Beyond signalling a new cultural era at Microsoft, the layoffs are also a clear message that the company is ready to engage and compete in the cloud. The announcement of the cuts came in the same month that Apple and IBM's new partnership was revealed - a strategy designed to restore confidence in iOS devices working with enterprise cloud networks. To meet the challenge from Apple and Google, Nadella is counting on reinvigorating Microsoft's innovation culture, focusing on mobile hardware and software development "to win in the higher price tiers". The cuts, which strip away layers of management, are designed not only to save money, but empower Microsoft's engineers and developers - and make the company as a whole more "nimble and decisive".
Ambition and determination
Many analysts believe Microsoft previously underestimated the success its competitors would achieve in the mobile market - an assumption which makes recent developments a clear statement of intent.
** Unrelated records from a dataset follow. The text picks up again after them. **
/-! ### The signed counts agree -/

/-- **Latin cubes of size `n` ARE the admissible `n`-tables, with signs agreeing up to the fixed sign
`sign(twist_n) = sign(swap on [n]×[n])^n`:**
`#{even} − #{odd Latin cubes} = sign(twist_n) · (#{even} − #{odd admissible n-tables})`.
[cite: BurgisserIkenmeyer2017, §5.2 Prop. 5.22 / Problem 5.23 with §3.3 Prop. 3.28, eq. (3.9) (signed counts, F_n(⟨n²⟩) = ±(n!)^{n²} P_{n,n²}(det_n))] (the observation of this file; BI 2017 treat Prop. 3.28 and Problem 5.23 separately) -/
theorem latinCubeCount_eq_sign_twist_mul_admissibleTableCount (n : ℕ) :
    latinCubeCount n =
      ((Equiv.Perm.sign (twist n) : ℤˣ) : ℤ) * admissibleTableCount n := by
  classical
  rw [latinCubeCount, admissibleTableCount, Finset.mul_sum]
  symm
  refine Finset.sum_nbij' (fun ST => cubeOfTable ST.1 ST.2) (fun α => tableOfCube n α) ?_ ?_ ?_ ?_ ?_
  · intro ST hST
    simp only [Finset.mem_filter, Finset.mem_univ, true_and] at hST ⊢
    exact isLatinCube_cubeOfTable hST
  · intro α hα
    simp only [Finset.mem_filter, Finset.mem_univ, true_and] at hα ⊢
    exact isAdmissibleTable_tableOfCube hα
  · intro ST hST
    simp only [Finset.mem_filter, Finset.mem_univ, true_and] at hST
    exact tableOfCube_cubeOfTable hST
  · intro α hα
    simp only [Finset.mem_filter, Finset.mem_univ, true_and] at hα
    exact cubeOfTable_tableOfCube hα
  · intro ST hST
    simp only [Finset.mem_filter, Finset.mem_univ, true_and] at hST
    exact (latinCubeSign_cubeOfTable hST).symm

/-- The sign is `sign(swap)^n`, hence `+1` for every even `n`. [cite: BurgisserIkenmeyer2017, §5.2 Prop. 5.22 / Problem 5.23 with §3.3 Prop. 3.28, eq. (3.9) (signed counts, F_n(⟨n²⟩) = ±(n!)^{n²} P_{n,n²}(det_n))] -/
theorem latinCubeCount_eq_admissibleTableCount_of_even {n : ℕ} (hn : Even n) :
    latinCubeCount n = admissibleTableCount n := by
  rw [latinCubeCount_eq_sign_twist_mul_admissibleTableCount, sign_twist]
  rcases Int.units_eq_one_or (Equiv.Perm.sign (Equiv.prodComm (Fin n) (Fin n))) with h | h
  · rw [h, Units.val_one, one_pow, one_mul]
  · rw [h, Units.val_neg, Units.val_one, hn.neg_one_pow, one_mul]

/-- **Nonvanishing is the same question.** [cite: BurgisserIkenmeyer2017, §5.2 Prop. 5.22 / Problem 5.23 with §3.3 Prop. 3.28, eq. (3.9) (signed counts, F_n(⟨n²⟩) = ±(n!)^{n²} P_{n,n²}(det_n))] -/
theorem latinCubeCount_ne_zero_iff (n : ℕ) : latinCubeCount n ≠ 0 ↔ admissibleTableCount n ≠ 0 := by
  rw [latinCubeCount_eq_sign_twist_mul_admissibleTableCount]
  rw [mul_ne_zero_iff]
  exact ⟨fun h => h.2, fun h => ⟨Units.ne_zero _, h⟩⟩

/-! ### Consequences: `F_n(⟨n²⟩)` versus `P_{n,n²}(det_n)`; BI Problem 5.23 ⟺ `e(det_n) = n²` -/

open _root_.MvPolynomial

/-- **`P_{n,n²}(det_n) ≠ 0` iff the Latin-cube count is nonzero** (via BI Prop. 3.28,
`BI2017_prop_3_28_holds`). [cite: BurgisserIkenmeyer2017, §5.2 Prop. 5.22 / Problem 5.23 with §3.3 Prop. 3.28, eq. (3.9) (signed counts, F_n(⟨n²⟩) = ±(n!)^{n²} P_{n,n²}(det_n))] -/
theorem cayleyP_det_ne_zero_iff_latinCubeCount_ne_zero (n : ℕ) :
    aeval (formCoeff n (detPoly (Fin n) ℂ))
        (cayleyP (k := ℂ) n (finProdFinEquiv.symm : Fin (n * n) ≃ Fin n × Fin n)) ≠ 0 ↔
      latinCubeCount n ≠ 0 := by
  rw [latinCubeCount_ne_zero_iff]
  have h328 := (BI2017_prop_3_28_holds n).1
  have hfac : ((Nat.factorial n : ℂ)) ^ (n * n) ≠ 0 :=
    pow_ne_zero _ (Nat.cast_ne_zero.mpr (Nat.factorial_ne_zero n))
  constructor
  · intro hP hc
    rw [hc, Int.cast_zero] at h328
    exact (mul_ne_zero hfac hP) h328
  · intro hc hP
    rw [hP, mul_zero] at h328
    exact hc (by exact_mod_cast h328.symm)

/-- **`F_n(⟨n²⟩) = sign(twist_n) · (n!)^{n²} · P_{n,n²}(det_n)`** (BI Prop. 5.22 with Prop. 3.28 and
the bijection of this file). [cite: BurgisserIkenmeyer2017, §5.2 Prop. 5.22 / Problem 5.23 with §3.3 Prop. 3.28, eq. (3.9) (signed counts, F_n(⟨n²⟩) = ±(n!)^{n²} P_{n,n²}(det_n))] -/
theorem fundInvariantTensor_unitTensor_eq_cayleyP_det (n : ℕ) :
    aeval (tensorPt (unitTensor ℂ (n * n))) (fundInvariantTensor n ℂ) =
      ((Equiv.Perm.sign (twist n) : ℤˣ) : ℤ) * ((Nat.factorial n : ℂ) ^ (n * n) *
        aeval (formCoeff n (detPoly (Fin n) ℂ))
          (cayleyP (k := ℂ) n (finProdFinEquiv.symm : Fin (n * n) ≃ Fin n × Fin n))) := by
  rw [(BI2017_prop_5_22_holds n).1, (BI2017_prop_3_28_holds n).1,
    latinCubeCount_eq_sign_twist_mul_admissibleTableCount]
  push_cast
  rfl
A leaner, fighting-fit mobile division should, in theory, make Microsoft able to react quickly to changes and challenges in the marketplace, while anticipating and developing the kind of services their users want to see.
What shape those services take remains to be seen, but some eye-catching flickers are already emerging. Earlier in 2014, Microsoft and Skype unveiled the beta of impressive real-time translation software, enabling speakers of different languages to communicate with each other (almost) instantaneously on their mobile devices. Elsewhere, Microsoft's Bing team is working on 'Cortana', a virtual personal assistant to surpass Apple's Siri feature on the iPhone. There will also, it has to be assumed, be countless novel email, document and storage features to come.
The old Microsoft may be no more, but the new, improved Microsoft is already making its ambition and determination known - and creating a more exciting and diverse mobile landscape for everyone.